Reply To: How can I use AI ethically when helping a student with college application essays?

#127462
aaron
Participant

Hook: Use AI to sharpen college essays — not replace the student. Do it ethically, measurably, and with the student fully owning the outcome.

The problem: Many helpers let AI ghostwrite or over-edit, which risks inauthentic applications and defeats the coaching purpose.

Why it matters: Admissions panels reward authenticity and clear storytelling. Your objective is measurable improvement in clarity and confidence, not a polished voice that isn’t the student’s.

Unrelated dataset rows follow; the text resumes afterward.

import Summits.Ventures.AbcSig.Rows.Bridge
import Summits.Ventures.AbcSig.Rows.C2aL349A3
import Summits.Ventures.AbcSig.Rows.C2aL349A3AB

/-!
# Venture AbcSig — CELL `C2aL349A3`: the census statement `Rows.C2aCellRed 349 (fun a => a = 3) {11}` from the two row theorems

HONEST FRAMING. COMPUTATION cell `pub-abcsig`; CONDITIONAL theorem; no claim on ABC or any summit. Hypotheses exactly as in
`Rows/C2aL349A3.lean` and `Rows/C2aL349A3AB.lean`: `BS04Package` (CITED), `DataComplete` / `RefinesCPSymAll` (COMPUTED, certified level files;
norm-form certificates), and the rows' per-orbit CITED exclusions universally quantified in the exponent
(suffix `_d1` for `famB`, `_d2` for `famAB`). Conclusion = p1's census predicate (`Rows/Statements.lean`) with the residual of the row of
record `census/rows/C2a/C2a-l349-a3.md` (sha16 `6a4dc4447c1ca30e`): all four coprime distributions `A·B = 2^3·349^m`, reduced exponents.
GENERATED by p-lean g4 `gen4/c2arow2.py` (pattern of `Rows/C2aL277A0XCell.lean`).
-/

namespace Summit.Ventures.AbcSig

/-- Cell `C2aL349A3`: `Rows.C2aCellRed 349 (fun a => a = 3) {11}` under the rows' hypotheses. -/
theorem xcell_C2aL349A3 (M : NewformModel) (hP : M.BS04Package)
    (hD11168 : M.DataComplete 11168 level11168Orbits) (hCP11168 : M.RefinesCPSymAll 11168 level11168CP)
    (hD698 : M.DataComplete 698 level698Orbits)
    (hX_orbit_11168_8_d1 : ∀ n m : ℕ, n ∈ ([17] : List ℕ) → M.Excludes 11168 orbit_11168_8 (famB (2 ^ 3 * 349 ^ m) n (fun _ _ => True)))
    (hX_orbit_11168_8_d2 : ∀ n m : ℕ, n ∈ ([17] : List ℕ) → M.Excludes 11168 orbit_11168_8 (famAB (349 ^ m) (2 ^ 3) n (fun _ _ => True))) :
    Rows.C2aCellRed 349 (fun a => a = 3) {11} :=
  C2aCellRed_of_rows 349 (by norm_num) (by norm_num) _ _
    (fun n hn h11 hnℓ hR a m (ha : a = 3) han hm hmn x y z h1 h2 => by
      subst ha
      exact xrow_C2aL349A3 M hP  hD11168 hCP11168 hD698 n hn h11 hnℓ (by simpa using hR) m hm hmn (hX_orbit_11168_8_d1 n m) x y z h1 h2)
    (fun n hn h11 hnℓ hR a m (ha : a = 3) han hm hmn x y z h1 h2 => by
      subst ha
      exact xrow_C2aL349A3AB M hP  hD11168 hCP11168 hD698 n hn h11 hnℓ (by simpa using hR) m hm hmn (hX_orbit_11168_8_d2 n m) x y z h1 h2)

end Summit.Ventures.AbcSig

Short correction to one point above: Running the AI prompt once for five minutes is rarely enough. Plan for at least two targeted AI passes (clarity + authenticity) and a joint human review. Also document AI suggestions and confirm the student approves and signs off on final text.

What I recommend (experience-based): I’ve coached dozens of applicants: two AI passes plus a student rewrite reduces over-editing and improves acceptance of suggested changes.

What you’ll need

  • Student consent and a short written boundary agreement (what’s allowed).
  • The student’s original draft, in their words.
  • AI editor (chat) and a shared document showing original vs suggested text.
  • 30–60 minutes scheduled per session and a way to record decisions (simple checklist).

Step-by-step process

  1. Kickoff: 5–10 minutes — confirm message, audience, and boundaries.
  2. First AI pass (clarity & grammar): run the prompt and capture suggested edits.
  3. Student review: 10–20 minutes — student accepts/tweaks/rejects each suggestion.
  4. Second AI pass (authenticity & voice): feed the student-approved draft to AI asking to preserve voice and flag factual changes.
  5. Student rewrite: have the student reword at least one full paragraph from scratch.
  6. Final read-aloud and sign-off. Save versions and note which lines were AI-influenced.

Robust AI prompt (copy-paste):

“You are an empathetic editor. Improve clarity, structure, grammar, and word choice for this college essay while preserving the student’s voice and meaning. Provide the revised paragraph, then list each edit and why it helps. Highlight any sentence that changes facts or could misrepresent the student. Keep changes minimal and flag where the student should confirm or reword.”

Metrics to track (KPIs)

  • Time per essay session (target: <60 minutes).
  • AI suggestions accepted (%) — target 30–60% (lower indicates over-editing by AI).
  • Number of student rewrites per essay (target ≥1 complete paragraph rewritten by student).
  • Student confidence score (pre/post, 1–10).

Common mistakes & fixes

  • Over-editing voice — Fix: require student rewrite + voice check read-aloud.
  • Undocumented AI changes — Fix: save AI output and mark lines that originated from AI.
  • Accepting factual embellishments — Fix: flag and verify with the student; remove if not verifiable.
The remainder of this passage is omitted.